* Your instructions: Report each line from the data below that holds the word "exact".

* Given records:
/-!
# `Balaban1983to89.B5Eq129FreeResolventDecayedLetter` — T. Bałaban, *Propagators and renormalization transformations for lattice gauge theories. I*, Commun.
# Math. Phys. **95** (1984) 17–40 [Balaban1984PropagatorsI] (1.29)∕(1.31) p. 23, Prop. 1.1 p. 33, with *Propagators for lattice gauge theories in a background
# field*, Commun. Math. Phys. **99** (1985) 389–434 [Balaban1985BackgroundPropagators] (3.11) p. 392, (3.39) p. 397, Thm 3.1 (3.42) p. 397 (the factor
# `e^{−δ₀d(y,y′)}`): **(D-FS) THE DECAYED FREE LETTER — the value of the `k`-fold free resolvent at ONE output site `x₀` against ANY SUPERSOLUTION WEIGHT `W`
# (`λW ≤ LW`, `0 < λ`): `φ_k(x₀) ≤ √(ḡ_k·λ^{−k}·W(x₀)∕c₀)·√(Σ_y c₀φ₀(y)²∕W(y))`, `ḡ_k = |T|⁻¹Σ_p(Δ_t(p)+m)^{−k}`** — storey (D) «decay in `d(y,y′)`» of the NE9
# owner's SUP-NORM PROGRAMME (plan v10, `g89/SUP-NORM-PROGRAMME.md` §5 (D-FS)); the weighted twin of this lineage's (FS-b) `B5Eq129FreeResolventZoneSum`
# (the LEVEL-FREE value of `ḡ_k` for `k ≥ d` and the `cosh` instances are the companion files `B5Eq129FreeResolventZoneSumLetters` §5 ∕ `…DecayedLetterCosh`)

statement-level skeleton of published theorems with citation tags; proofs where landed; nothing here is a claim about the Yang–Mills mass gap

CITATION HEADER (lean-in-tree rule).  Audit cell `pub-balaban`, sub-cell `t4`, BINDER row NE9; filed by NE9 formalisation-swarm LEAF PROVER 02 (lineage
`b2b-balaban-t4-ne9-formalise-leaf-02`, gen 71) on the row OWNER `t4-ne9-p1` g89's plan v10 §5 STOREY (D), item (D-FS) *«THE DECAYED FREE LETTER with THREE
resolvent powers (not two) … in d = 4 use R⁴ … C₃′² = Cλ^{−k}∕c₁»*, whose FIRST REFUSAL §5 names «(D-MP)∕(D-FS) ne9-leaf-02 (continuing (FS-b))»; journal
[NE9LEAF02-G71-OFFER-DFS].  MECHANISM ([folklore] lattice calculus): (a) the flat stencil `(Lφ)(x) = Σ_ν t²[(φ x − φ(x−e_ν)) + (φ x − φ(x+e_ν))] + mφ x` is
SYMMETRIC on the torus ⇒ CHAIN DUALITY `Σ_y G_k(y)ψ(y) = φ_k(x₀)` for the `δ_{x₀}`-chain `G`; (b) the WEIGHTED ROW SUM `Σ_y G_k(y)W(y) ≤ λ^{−k}W(x₀)` by duality with
`W`'s chain and the comparison `B9Eq342SupNormBootstrap.scalar_le_mul_of_supersolution` iterated; (c) the ENTRY BOUND `0 ≤ G_k ≤ ḡ_k` by the positivity
`B9Eq323KatoDomination.scalar_nonneg_of_resolvent` and Fourier inversion (`B5Eq129FreeResolventSupBound.ft_resolvent`, King's `inversion`; `|δ̂_{x₀}(p)| = 1`); (d)
Cauchy–Schwarz `Σ_y G_kψ ≤ √(Σ G_k²W)·√(Σ ψ²∕W)`, `Σ G_k²W ≤ ḡ_k·Σ G_kW`.  The graph-form lemmas are used under the `Sum.elim` encoding `J = Fin d ⊕ Fin d`,
`w ≡ t²` (the OWNER's `B5Eq129FreeResolventSupBoundSites` encoding, re-derived here because that file is not yet in the tree).  The weight technique is the
textbook Agmon∕Combes–Thomas supersolution method (METHOD only, as in the OWNER's `B9Eq342SupNormBootstrapWeighted`); the maximum principle is
[DodziukMathai2006] Lemma 1.1 as vendored BY NAME through `B9Eq323KatoDomination`.  Sources READ first-hand (this seat, `paper:balaban1985-cmp99-background-propagators`,
PDF = printed − 388): p. 397 (3.39), (3.41), Thm 3.1 (3.42) with «the weighted distance d(y,y′) defined by (2.36) in [4]», p. 392 (3.11).  NOTHING of print's
random-walk proof (pp. 415–426) is reproduced; the `[cite: …]` tags are TEXT LOCATIONS of the printed symbols only; every statement is `[folklore]` (ABSOLUTE
RULE: nothing is minted as a cited fact).

WHAT IS PROVED (sorry-free; 0 `def`).
* §0 `step_nonneg`, `exists_chain` — positivity and solvability of the stencil step ∕ of a `k`-chain (graph lemmas under the encoding).
* §1 `stencil_symm` — `Σ_x (Lf)(x)g(x) = Σ_x f(x)(Lg)(x)`; `chain_duality` — for chains `Lφ_{j+1} = φ_j`, `LG_{j+1} = G_j` (`j < k`): `Σ_y G_k(y)φ₀(y) = Σ_y G₀(y)φ_k(y)`.
* §2 `ft_chain`, **`abs_chain_le`** — `|φ_k(y)| ≤ ḡ_k·Σ_z|φ₀(z)|` (`ℓ¹ → ℓ^∞` for the `k`-fold free resolvent, Fourier).
* §3 **`weightChain_le`** — `W`'s chain obeys `Φ_j ≤ λ^{−j}W` (`λW ≤ LW`, `0 < λ`).
* §4 **`chain_apply_le_weighted`** — the displayed (D-FS) letter for ANY positive supersolution weight, any `k`, any real `t`, `0 < m`, `0 < c₀`.
HONEST SCOPE.  [folklore] finite-torus calculus; FREE flat Laplacian only (no background, no `Q′*Q′`, no window); `λ > 0` and `λW ≤ LW` are HYPOTHESES (inhabited
by `B5Eq129CoshSupersolution.weight_supersolution` in the companion); nothing of [B9] Thm 3.1 ∕ [B5] Prop. 1.1 asserted or valued.  NOT summit progress (cell
pub-balaban: NE9 NOT PRINTED ∕ NOT PROVED; «NE9 ⇐ the named binders»; row WALLED ON A MODEL (O-NE9-1; #5 UNRULED); spine PROVED 0∕9; rung (B)+1 finite T⁴ — NOT
infinite volume, NOT mass gap, NOT BetaPertH, NOT Clay).  HONEST DEPENDENCY (cell line): continuum YM on T⁴ ⇐ BetaPertH ∧ nine spine estimates (0/9 proved);
BetaPertH ⇐ (D1) ∧ (D4) ∧ CAP+tail; G-an2-4 gates asym, D1 and NE2/3/4.  NEW file importing `B5Eq129FreeResolventSupBound` + `B9Eq342SupNormBootstrap` only;
nothing modified.  Net new unproved facts: 0.
-/

noncomputable section

open scoped BigOperators ComplexConjugate

namespace Literature.MathematicalPhysics.QuantumFieldTheory.Balaban1983to89.B5Eq129FreeResolventDecayedLetter

open B5Prop11Plancherel (Tor chi unitVec)
open Literature.MathematicalPhysics.QuantumFieldTheory.King1986.Torus (ft inversion)
open B5Eq129FreeResolventSupBound (symbol_nonneg ft_resolvent norm_mul_chi)
open B9Eq323KatoDomination (exists_scalar_resolvent scalar_nonneg_of_resolvent)
open B9Eq342SupNormBootstrap (scalar_le_mul_of_supersolution)

variable {d : ℕ} (N : Fin d → ℕ) [hN : ∀ μ, NeZero (N μ)]

/-! ## §0 The `Sum.elim` encoding of the flat stencil as a weighted graph (`J = Fin d ⊕ Fin d`, `w ≡ t²`) -/

section Encoding

omit hN in
/-- the graph sum of the encoding is the flat stencil. [folklore] -/
private theorem sumElim_stencil (t : ℝ) (φ : Tor N → ℝ) (x : Tor N) :
    ∑ j : Fin d ⊕ Fin d, t ^ 2 * (φ x - φ (Sum.elim (fun ν => x - unitVec N ν) (fun ν => x + unitVec N ν) j)) =
      ∑ ν, t ^ 2 * ((φ x - φ (x - unitVec N ν)) + (φ x - φ (x + unitVec N ν))) := by
  rw [Fintype.sum_sum_type, ← Finset.sum_add_distrib]
  exact Finset.sum_congr rfl fun ν _ => by simp only [Sum.elim_inl, Sum.elim_inr]; ring

omit hN in
/-- a stencil equation in graph form. [folklore] -/
private theorem toSum (t : ℝ) {m : ℝ} {φ g : Tor N → ℝ}
    (hφ : ∀ x, ∑ ν, t ^ 2 * ((φ x - φ (x - unitVec N ν)) + (φ x - φ (x + unitVec N ν))) + m * φ x = g x) (x : Tor N) :
    ∑ j : Fin d ⊕ Fin d, t ^ 2 * (φ x - φ (Sum.elim (fun ν => x - unitVec N ν) (fun ν => x + unitVec N ν) j)) + m * φ x = g x := by
  rw [sumElim_stencil]; exact hφ x

omit hN in
/-- a supersolution inequality in graph form. [folklore] -/
private theorem toSum_le (t : ℝ) {m lam : ℝ} {W : Tor N → ℝ}
    (hsup : ∀ x, lam * W x ≤ ∑ ν, t ^ 2 * ((W x - W (x - unitVec N ν)) + (W x - W (x + unitVec N ν))) + m * W x) (x : Tor N) :
    lam * W x ≤ ∑ j : Fin d ⊕ Fin d, t ^ 2 * (W x - W (Sum.elim (fun ν => x - unitVec N ν) (fun ν => x + unitVec N ν) j)) + m * W x := by
  rw [sumElim_stencil]; exact hsup x

/-- solvability of one stencil step `Lφ = g` (`0 < m`). [folklore] -/
private theorem exists_step (t : ℝ) {m : ℝ} (hm : 0 < m) (g : Tor N → ℝ) :
    ∃ φ : Tor N → ℝ, ∀ x, ∑ ν, t ^ 2 * ((φ x - φ (x - unitVec N ν)) + (φ x - φ (x + unitVec N ν))) + m * φ x = g x := by
  obtain ⟨φ, hφ⟩ := exists_scalar_resolvent
    (fun (x : Tor N) (j : Fin d ⊕ Fin d) => Sum.elim (fun ν => x - unitVec N ν) (fun ν => x + unitVec N ν) j)
    (fun _ _ => t ^ 2) (fun _ _ => sq_nonneg t) hm g
  refine ⟨φ, fun x => ?_⟩
  have h := hφ x
  simp only [sumElim_stencil] at h
  exact h

/-- **POSITIVITY OF ONE STENCIL STEP**: `Lφ = g ≥ 0 ⟹ φ ≥ 0` ([DodziukMathai2006] Lemma 1.1 under the `Sum.elim` encoding, BY NAME from
`B9Eq323KatoDomination.scalar_nonneg_of_resolvent`). [cite: DodziukMathai2006, Lemma 1.1 §1; Balaban1984PropagatorsI, (1.29) p.23] -/
theorem step_nonneg (t : ℝ) {m : ℝ} (hm : 0 < m) {φ g : Tor N → ℝ}
    (hφ : ∀ x, ∑ ν, t ^ 2 * ((φ x - φ (x - unitVec N ν)) + (φ x - φ (x + unitVec N ν))) + m * φ x = g x)
    (hg : ∀ x, 0 ≤ g x) (x : Tor N) : 0 ≤ φ x :=
  scalar_nonneg_of_resolvent
    (fun (x : Tor N) (j : Fin d ⊕ Fin d) => Sum.elim (fun ν => x - unitVec N ν) (fun ν => x + unitVec N ν) j)
    (fun _ _ => t ^ 2) (fun _ _ => sq_nonneg t) hm (toSum N t hφ) hg x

* Response to the exercise:
  exact Finset.sum_congr rfl fun ν _ => by simp only [Sum.elim_inl, Sum.elim_inr]; ring
  rw [sumElim_stencil]; exact hφ x
  rw [sumElim_stencil]; exact hsup x
  exact h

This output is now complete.